Let's analyze each problem to determine if $y$ can be defined as a linear function of $x$.

Problem 4:

The equation is: $-9x - 8y = 9$

To determine if this defines $y$ as a linear function of $x$, we need to solve for $y$ in terms of $x$.

1. Rearrange the equation to isolate $y$: $-8y = 9 + 9x$

2. Divide by $-8$ to solve for $y$: $y = -\frac{9}{8}x - \frac{9}{8}$

Since the equation is now in the form $y = mx + b$ (where $m = -\frac{9}{8}$ and $b = -\frac{9}{8}$), this does define $y$ as a linear function of $x$. Therefore, the answer is Yes, and $y = -\frac{9}{8}x - \frac{9}{8}$.

Problem 5:

The equation is: $10x = 3y + 4$

Again, let’s rearrange to see if we can express $y$ in terms of $x$.

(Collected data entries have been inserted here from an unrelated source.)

import Summits.QuantumFields.BalabanUV.Beta.FP.StepRecursionFeedNestedComp
import Literature.MathematicalPhysics.QuantumFieldTheory.Balaban1983to89.Beta.StepDriftWitness

/-!
# `BalabanUV.Beta.FP.StepRecursionFeedNestedCompUpTo` — road «FP» for binder row D1: **THE ROAD's END AT THE RECORD PAIR, NESTED CURRENCY,
# ON THE PRICED BRANCH** — #31 `StepRecursionFeedNestedComp` with the kernel law carrying a DISPLAYED DEFECT FAMILY `D j` per storey and
# an4's four remainder binders on it (R-FP-56 (b); `HessianTelescopingKKT` §7∕§8 `d1Tel_of_stepRecursionUpTo_wStep`), plus the READ-OUT-LEVEL
# twin concluding the lead's `StepDriftWitness.D1Sum` (RULING (R27)∕(R28-1)); and the END WITH NO LAW AT ALL: the defect NAMED as
# `hessKer N − hessKer F − hessKer G`, every bit of content in its second-moment invisibility

WHY (SPEC-64 §1 (O3)∕(O4), an2 g74 J-NOTE-18 §2 (c), road g51 A-1 l.68477).  #31's END `d1Tel_JcComp_ctr_nested_of_hessKer_laws_wStep` has NO defect
slot: its `hlaw` row is the EXACT door `hessKer N_j = hessKer F_j + hessKer G_j` at the record's N-system `(AN, VN, WN)` (an2 F6d-2) BY NAME.  A door family fed
as N-data (SPEC-64 (ii-A), N-side placement (O3)) surfaces there as ONE scalar kernel-level defect per storey, `hessKer N_j = hessKer F_j + hessKer G_j + D j`
with `D j μ ν z := −½·tadpole (AN j) (𝒲Δ∞ j μ 0 ν z)`; (ii-A) displays `D = 0` (`hDΔ`).  WHAT THE BINDER ACTUALLY NEEDS OF `D` is read off the tree:
`D1Tel := HessianTelescoping` is an EXACT second-moment-tensor identity at every one-shot depth `m` (`HidentScalewise` §1), and an4's `StepRecursionUpTo`
machinery (`m2Tensor_step_of_stepRecursionUpTo`, `d1Tel_of_stepRecursionUpTo_wStep`) turns the door WITH a defect into `D1Tel` under FOUR binders on `D j`,
`j ≥ 1`: vanishing zeroth and first decimated moments (`hD0 hD1` — so the one-shot kernels' Ward data are inherited along the recursion), absolutely summable
second moments (`hDA`) and VANISHING SECOND-MOMENT TENSOR (`hD2 : m2Tensor (D j) = 0`) — NOT `D j = 0` entrywise.  At the read-out level (the lead's `D1Sum`,
the (1.22) channel `(μ, ν)`) only `hDF : secondMoment (D j) μ ν = 0` (`secondMomentSum_of_stepRecursionUpTo_wStep`).  The road's #28 §3∕§5 typed this priced
branch at kernel-entry level and at the `JcOf` literal (`d1Tel_of_kernel_laws_upTo_wStep`, `d1Tel_JcOf_of_kernel_laws_upTo_wStep`); this file types it in the
NESTED currency AT THE RECORD PAIR `(Js, Jc) = (JsB12CombShSym …, JcComp …)` — the shape v9's consumer feeds — so that the door fed as data has a typed END to
land in WHATEVER the by-value gate G2 (the n = 0 door tadpole, entrywise) says: G2 reads `hDΔ`; the END reads `m2Tensor (D 1)` (base) and `m2Tensor (D j)` (steps).

WHAT.  Blocking `Lc` (`[NeZero Lc]`, `Odd Lc`), dimension four, ROOT M‴'s `Js := JsB12CombShSym hLc N (symTablesAn1S2 3 Lc cΛ) cΛ cB` UNCHANGED, `Jc := JcComp hLc N cΛ cB R P`.
* §1 [folklore] **ANCHORED × PRICED at kernel-entry level**: `d1Tel_anchored_of_kernel_laws_upTo_wStep` — #28 §5 `d1Tel_anchored_of_kernel_laws_wStep` (any `Jc`
  anchored at `m = 1` on `JcOf`) with the door carrying `+ D j` and an4's `hD0 hD1 hDA hD2` ⟹ `D1Tel`; `d1Sum_anchored_of_kernel_laws_upTo_wStep` — the same with
  `hDF` in place of `hD2` ⟹ `D1Sum … μ ν` (an4 §9 `secondMomentSum_of_stepRecursionUpTo_wStep` + `StepDriftWitness.d1Sum_iff`).
* §2 [folklore] **THE NESTED END ON THE PRICED BRANCH AT THE RECORD PAIR**: `d1Tel_JcComp_nested_of_hessKer_laws_upTo_wStep` (+ `_ctr` at `Roots.ctr Lc`) — #31's
  rows VERBATIM (`hF₁`, `htr`, `hG`, (T0)(T1); `hN := hN_JcComp`, `hJc1 := JcComp_one`) with `hlaw` now `hessKer N_j = hessKer F_j + hessKer G_j + D j μ ν z` and the
  four binders on `D` ⟹ `D1Tel Lc Js (JcComp …)`; `d1Sum_JcComp_nested_of_hessKer_laws_upTo_wStep` (+ `_ctr`) — `hDF` in place of `hD2` ⟹ `D1Sum Lc Js (JcComp …) μ ν`.
* §3 [folklore] **NO LAW — THE DEFECT NAMED**: `d1Tel_JcComp_ctr_nested_of_defect_invisible` ∕ `d1Sum_JcComp_ctr_nested_of_defect_invisible` — with
  `D j μ ν z := hessKer N_j μ ν z − hessKer F_j μ ν z − hessKer G_j μ ν z` the law holds FOR FREE (#28 §1 `stepRecursionUpTo_of_identifications` pattern), so the END
  reads: `hF₁ htr hG` (T0)(T1) + the four (resp. read-out) binders ON THAT NAMED DEFECT ⟹ `D1Tel` (resp. `D1Sum`).  This is the honest bottom line of SPEC-64 §1
  for the binder: every bit of (L1)'s content the END consumes is the second-moment invisibility of `hessKer N^rec − hessKer F − hessKer G`.
[folklore] composition BY NAME (an4's §7–§9 theorems, #28 §1∕§5, #42b §1 `fineId_of_transport_of_oneShotId`, an2 F6d-2 `hN_JcComp ∕ TshotOf_JcComp_one`); no `def`,
no `def … : Prop`, nothing cited, 0 sorry.  Every displayed row is a HYPOTHESIS; nothing of the dictionary ∕ Bałaban's asserted, valued or discharged; NO defect
claimed to vanish or to be invisible (by value the n = 0 door tadpole is being measured ENTRYWISE by Engine C's K2L-DTAD, zero weight; its second-moment tensor is
unmeasured); `D1Tel ∕ D1Sum` CONCLUDED here only from displayed rows; the target `D1Tel` is UNCHANGED (SPEC-64 (ii-D) — a target WITH a defect slot — is NOT typed).
CONSUMERS: a v10-class wrapper feeding the door family as N-data (SPEC-64 (ii-A), on the referee's word) can hand `hlaw` its exact shape from `TowerKernelLawNamedC`
+ `WSlotSplit.hessKer_add_W` with `D := −DΔ` and DISPLAY `hD0 hD1 hDA hD2` (or `hDF`) instead of `hDΔ`; nothing else changes.  No existing file touched.

HONEST DEPENDENCY (page 1, mandatory): continuum YM on T⁴ ⇐ BetaPertH ∧ nine spine estimates (0/9 proved); BetaPertH ⇐ (D1) ∧ (D4) ∧ CAP+tail;
G-an2-4 gates asym, D1 and NE2/3/4.  HONEST FRAMING (cell contract, verbatim): «discharging `BetaPertH` makes Bałaban's UV stability UNCONDITIONAL —
a real constructive-QFT result; it is NOT the continuum limit and NOT the Clay problem.»  ABSOLUTE RULE (cell charter, verbatim): «No internally-minted
statement may enter as a cited fact. Every hypothesis is either kernel-proved in this package or a verbatim quotation of a PUBLISHED theorem with page
reference. The manuscript(s) under audit are NOT citable for their own disputed steps — they are the thing under adjudication; programme-internal
(2001/route/tribunal) claims are never citable.»  0 estimates; 0∕4 row-D1 binders (hW, hR, D1Tel, D1Rep); ROOT M‴ p325680 untouched; NOT (C1), NOT (L2′)
beyond `hN`'s name, NOT (T-ID), NOT SDF, NOT D1, NEVER «G-an2-4 closed», NOT BetaPertH, NOT continuum, NOT Clay.  Road «FP» OWNER, b2b-balaban-beta-d1-p3
gen 51, 2026-08-28.  No existing file touched.
-/

noncomputable section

1. Move terms involving $y$ to one side: $3y = 10x - 4$

2. Divide by 3 to solve for $y$: $y = \frac{10}{3}x - \frac{4}{3}$

This equation is also in the form $y = mx + b$ (where $m = \frac{10}{3}$ and $b = -\frac{4}{3}$), meaning it also defines $y$ as a linear function of $x$. The answer here is Yes, and $y = \frac{10}{3}x - \frac{4}{3}$.

Would you like further details or have any specific questions about these steps?

Further Practice Questions:

1. How can we identify linear equations quickly without rearranging terms?
2. What are the characteristics of a non-linear function?
3. How would the process change if the equation had a $y^2$ term?
4. What happens if both $x$ and $y$ have squared terms in an equation?
5. Can the constant term in a linear equation ever be negative?

Tip: When rearranging equations to find if they are linear, always aim for the form $y = mx + b$. If you can achieve this form, it confirms the function is linear.